Art of Doing Nothing

By Lance Witt

I never thought I would be writing an article on Sabbath. For the first thirty years of my Christian life, the concept of Sabbath wasn’t even a blip on my spiritual radar. I never heard a sermon on the practice of Sabbath nor did I ever read an article or book on the subject. I assumed it was one of those Old Testament things we just didn’t do anymore. I lumped Sabbath into the same category as Leviticus 19:19, which prohibits wearing anything woven together with two kinds of material.

Not only was Sabbath theologically irrelevant for me, it was practically irrelevant as well. I did not know one person who practiced Sabbath. And my philosophy of ministry would have had no room for Sabbath. I have a “calling,” and that calling demands sacrifice. Life is short and the needs are urgent. I have to squeeze all I can out of every second of every minute. I totally bought into the “burn out for Jesus” mentality. When that is your mindset, there is no room for a theology of rest.

That prevalent mindset is very American, but very unbiblical. All my life, I’ve been taught how to go and go faster; but no one ever taught me how to stop.

When I was six years old I got my very first bike at Christmas. It was a VROOM bicycle. It had motorcycle handlebars and made the sound of a motorcycle engine. There was just one problem. I didn’t know how to ride a bike. So, on a cold December day my dad took me out to teach me how to ride a bike. He walked alongside me holding the bike as I slowly learned to pedal and keep my balance. It wasn’t long before my dad pointed the bike back toward my house and told me I was on my own. Well, I did great until I got back to our house. I knew how to go, but didn’t know how to stop. So I panicked and decided the only way to stop was to run into our car.

As you can see, learning to stop is a lifelong problem for me.

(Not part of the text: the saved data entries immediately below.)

/-!
# Étale coordinates give a `p`-basis: `R` étale over `κ[X_σ]` (`κ` perfect, `char κ = p`) has `p`-basis `(Xᵢ)` over `R^p`,
# and `dx = 0 ⇒ x ∈ R^p`

Topic: `Literature/RingTheory/PBasis` (sequel of `KimuraNiitsuma1980` / `PBasisDerivations`: the notion `IsPBasisOver p R′ Γ`).
Let `κ` be a perfect field of characteristic `p`, `P = κ[X_σ]` a polynomial ring and `R` an ÉTALE `P`-algebra (more generally:
formally unramified of finite type for the generation half, plus formally étale for the independence half), `tᵢ ∈ R` the images of
the variables.  Then:

* (generation) `R = R^p[tᵢ : i ∈ σ]` — the relative Frobenius of an unramified algebra is surjective
  (`Literature.RingTheory.Etale.adjoin_range_frobenius_eq_top`) and `κ = κ^p ⊆ R^p`;
* (dual derivations) `Ω[R⁄κ] ≅ R ⊗_P Ω[P⁄κ]` is free on the `dtᵢ` (Mathlib `KaehlerDifferential.tensorKaehlerEquivOfFormallyEtale`,
  `mvPolynomialBasis`), whose dual basis gives `κ`-derivations `dsᵢ` of `R` with `dsᵢ tⱼ = δᵢⱼ`, each factoring through `d : R → Ω[R⁄κ]`;
* (independence — the ENGINE, any coefficient ring) a REDUCED polynomial relation `G(b) = 0` (exponents `< p`) over a subring
  admitting dual derivations is trivial (`eq_zero_of_reduced_of_aeval_eq_zero`: induct on the total degree, differentiating along a
  variable of a top monomial — the chain rule `dsᵢ(G(b)) = (dsG/dsXᵢ)(b)` and `0 < dᵢ < p` a unit);
* hence **`isPBasisOver_frobenius_range_coordinates`: `IsPBasisOver p R^p {tᵢ}`** — the `tᵢ` form a `p`-basis of `R` over `R^p`
  ([KimuraNiitsuma1980] p. 363; [Matsumura1987] §26, Thm. 26.6/26.8 for fields: a separating transcendence basis is a `p`-basis;
  here the ring version for étale coordinates), so all of `PBasisDerivations` (presentation `R ≅ R^p[X]/(X^p − t^p)`, unique
  extension of derivations) applies to smooth-local charts;
* and **`exists_pow_eq_of_kaehlerDifferential_D_eq_zero_of_etale`: `d x = 0` in `Ω[R⁄κ]` ⇒ `x = y^p`** (Cartier, step 0: the kernel of
  `d` on an étale-coordinate chart is exactly the `p`-th powers; [Katz1970Nilpotent] Thm. 7.2, [Illusie1979] 0.(2.1.9)) — expand
  `x` in the `p`-basis, differentiate termwise (`ds_γ G = 0` for all `γ`), conclude `G` is constant.

No reducedness, noetherianity or finiteness of `σ` is needed (for `σ : Type`; `κ, R : Type u`).  Theorems only; no definitions.

References: [KimuraNiitsuma1980] p. 363; [Matsumura1987] §26 (p-bases, Thm. 26.5–26.8), §30 Thm. 30.5; [Katz1970Nilpotent] Thm. 7.2;
[GortzWedhorn2023] Exercise 18.25.  Cell hodgecm-mathlib (E2 background «étale leg»; generic leaf, no floor change; HC_CM is proved
only modulo the 7 printed citations until rung 0 closes).
-/

noncomputable section

namespace Literature.RingTheory.PBasis

open MvPolynomial

universe u
/-! ### §1. The engine: reduced polynomial relations over dual derivations are trivial (any coefficient ring) -/
section Engine
variable {S A : Type*} [CommRing S] [CommRing A] [Algebra S A] {σ : Type*}

/-- **Chain rule along a dual derivation.**  If an `S`-derivation `δ` of `A` is dual to the coordinate `i` of a family
`b : σ → A` (`δ (b i) = 1`, `δ (b j) = 0` for `j ≠ i`), then `δ (G(b)) = (dsG/dsX_i)(b)` for every polynomial `G` with
coefficients in `S`. [cite: Matsumura1987, §26 p. 202 (before Thm 26.5)] -/
theorem derivation_aeval_eq_aeval_pderiv (b : σ → A) (i : σ) (δ : Derivation S A A)
    (h1 : δ (b i) = 1) (h0 : ∀ j, j ≠ i → δ (b j) = 0) (G : MvPolynomial σ S) :
    δ (aeval b G) = aeval b (pderiv i G) := by
  classical
  induction G using MvPolynomial.induction_on with
  | C c =>
    rw [aeval_C, Derivation.map_algebraMap, pderiv_C, map_zero]
  | add f g hf hg => rw [map_add, map_add, map_add, map_add, hf, hg]
  | mul_X f j hf =>
    rw [map_mul, aeval_X, Derivation.leibniz, Derivation.leibniz, map_add, hf]
    by_cases hij : j = i
    · subst hij
      rw [h1, pderiv_X_self]
      simp only [smul_eq_mul, mul_one, map_mul, aeval_X]
    · rw [h0 j hij, pderiv_X_of_ne hij]
      simp only [smul_eq_mul, map_mul, aeval_X, map_zero]

/-- In characteristic `p`, a natural number `0 < n < p` is a unit (the factorials `n!`, `n < p`, are units; Matsumura §25 Ex. 25.5).
[cite: Matsumura1987, §25 Exercise 25.5] -/
theorem isUnit_natCast_of_pos_of_lt (p : ℕ) [Fact p.Prime] [CharP A p] {n : ℕ} (h0 : 0 < n) (hn : n < p) :
    IsUnit ((n : ℕ) : A) := by
  have h := Literature.RingTheory.Derivation.isUnit_cast_factorial_of_lt (A := A) p hn
  obtain ⟨m, rfl⟩ := Nat.exists_eq_succ_of_ne_zero h0.ne'
  rw [Nat.factorial_succ, Nat.cast_mul] at h
  exact isUnit_of_mul_isUnit_left h

/-- The degree `|s| = Σ s_j` of an exponent vector dominates each exponent. [folklore] -/
private theorem apply_le_sum (s : σ →₀ ℕ) (i : σ) : s i ≤ s.sum fun _ e => e := by
  classical
  by_cases hi : s i = 0
  · rw [hi]; exact Nat.zero_le _
  · exact Finset.single_le_sum (f := fun j => s j) (fun j _ => Nat.zero_le _) (Finsupp.mem_support_iff.mpr hi)

/-- `|m + e_i| = |m| + 1`. [folklore] -/
private theorem sum_add_single_one (m : σ →₀ ℕ) (i : σ) :
    ((m + Finsupp.single i 1).sum fun _ e => e) = (m.sum fun _ e => e) + 1 := by
  rw [Finsupp.sum_add_index' (fun _ => rfl) (fun _ _ _ => rfl), Finsupp.sum_single_index rfl]

/-- **The engine: a REDUCED polynomial relation over dual derivations is trivial.**  Let `S → A` be injective, `A` of
characteristic `p`, `b : σ → A` a family admitting dual `S`-derivations `δ i` (`δ i (b i) = 1`, `δ i (b j) = 0` for
`j ≠ i`).  If `G ∈ S[X_σ]` has all exponents `< p` and `G(b) = 0`, then `G = 0` (induction on the total degree: `dsG/dsX_i` is
again reduced, vanishes at `b` by the chain rule, and its top coefficients are `d_i · c_d` with `0 < d_i < p` a unit).  This
is the linear independence of the reduced monomials of a `p`-basis (Matsumura §26: the reduced monomials «are linearly
independent over `K^p(k)`»). [cite: Matsumura1987, §26 p. 202 (before Thm 26.5)] -/
theorem eq_zero_of_reduced_of_aeval_eq_zero (p : ℕ) [Fact p.Prime] [CharP A p]
    (hinj : Function.Injective (algebraMap S A)) (b : σ → A) (δ : σ → Derivation S A A)
    (hδ₁ : ∀ i, δ i (b i) = 1) (hδ₀ : ∀ i j, j ≠ i → δ i (b j) = 0) (G : MvPolynomial σ S)
    (hred : ∀ d ∈ G.support, ∀ i, d i < p) (h0 : aeval b G = 0) : G = 0 := by
  classical
  haveI : CharP S p := (algebraMap S A).charP hinj p
  induction hn : G.totalDegree using Nat.strong_induction_on generalizing G with
  | _ n ih =>
    by_contra hG
    have hsupp : G.support.Nonempty := MvPolynomial.support_nonempty.mpr hG
    obtain ⟨d, hd, hdsum⟩ :=
      Finset.exists_mem_eq_sup G.support hsupp (fun s : σ →₀ ℕ => s.sum fun _ e => e)
    have hdeg : G.totalDegree = d.sum fun _ e => e := hdsum
    by_cases hd0 : d = 0
    · -- total degree `0`: `G` is a constant, killed by the injective `algebraMap`
      have htot : G.totalDegree = 0 := by rw [hdeg, hd0, Finsupp.sum_zero_index]
      have hc : G = C (G.coeff 0) := totalDegree_eq_zero_iff_eq_C.mp htot
      rw [hc, aeval_C] at h0
      have hc0 : G.coeff 0 = 0 := hinj (by rw [h0, map_zero])
      exact hG (by rw [hc, hc0, C_0])
    · -- positive degree: differentiate along a variable occurring in the top monomial `d`
      obtain ⟨i, hi'⟩ := Finsupp.support_nonempty_iff.mpr hd0
      have hi : d i ≠ 0 := Finsupp.mem_support_iff.mp hi'
      set G' := pderiv i G with hG'
      have hmem : ∀ m ∈ G'.support, m + Finsupp.single i 1 ∈ G.support := by
        intro m hm
        have hcoeff : coeff m G' ≠ 0 := mem_support_iff.mp hm
        rw [hG', coeff_pderiv] at hcoeff
        rw [mem_support_iff]
        intro h
        exact hcoeff (by rw [h, zero_mul])
      have hred' : ∀ m ∈ G'.support, ∀ j, m j < p := by
        intro m hm j
        refine lt_of_le_of_lt ?_ (hred _ (hmem m hm) j)
        simp only [Finsupp.add_apply]
        exact Nat.le_add_right _ _
      have h0' : aeval b G' = 0 := by
        rw [hG', ← derivation_aeval_eq_aeval_pderiv b i (δ i) (hδ₁ i) (hδ₀ i), h0, map_zero]
      have hdpos : 0 < d.sum fun _ e => e := lt_of_lt_of_le (Nat.pos_of_ne_zero hi) (apply_le_sum d i)
      have hlt : G'.totalDegree < n := by
        rw [← hn, hdeg]
        refine lt_of_le_of_lt (Finset.sup_le fun m hm => ?_) (Nat.sub_one_lt_of_le hdpos le_rfl)
        have hle := Finset.le_sup (f := fun s : σ →₀ ℕ => s.sum fun _ e => e) (hmem m hm)
        rw [hdsum] at hle
        change ((m + Finsupp.single i 1).sum fun _ e => e) ≤ d.sum fun _ e => e at hle
        rw [sum_add_single_one] at hle
        change (m.sum fun _ e => e) ≤ (d.sum fun _ e => e) - 1
        omega
      have hG'0 : G' = 0 := ih _ hlt G' hred' h0' rfl
      have hle1 : Finsupp.single i 1 ≤ d := Finsupp.single_le_iff.mpr (Nat.one_le_iff_ne_zero.mpr hi)
      have hcoeff : coeff (d - Finsupp.single i 1) G' = 0 := by rw [hG'0, coeff_zero]
      rw [hG', coeff_pderiv, tsub_add_cancel_of_le hle1] at hcoeff
      have hdi : ((d - Finsupp.single i 1 : σ →₀ ℕ) i : ℕ) + 1 = d i := by
        rw [Finsupp.tsub_apply, Finsupp.single_eq_same]
        omega
      rw [← Nat.cast_add_one, hdi] at hcoeff
      have hunit : IsUnit ((d i : ℕ) : S) :=
        isUnit_natCast_of_pos_of_lt (A := S) p (Nat.pos_of_ne_zero hi) (hred d hd i)
      exact (mem_support_iff.mp hd) (hunit.mul_left_eq_zero.mp hcoeff)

In recent years I have begun to understand the importance of stopping and have begun to embrace a theology of rest. I have come to understand the importance of rhythm. We live in a universe that is defined by rhythm. As you inhale and exhale, your breathing has rhythm. Your heart beats in rhythm, and you have brain waves that move in rhythm. The seasons of the year are all about rhythm. Farming has a rhythm of planting, growing, and harvesting. The ocean waves have rhythm as the tide comes in and goes out. Even building muscle is marked by the rhythm of workout and recovery.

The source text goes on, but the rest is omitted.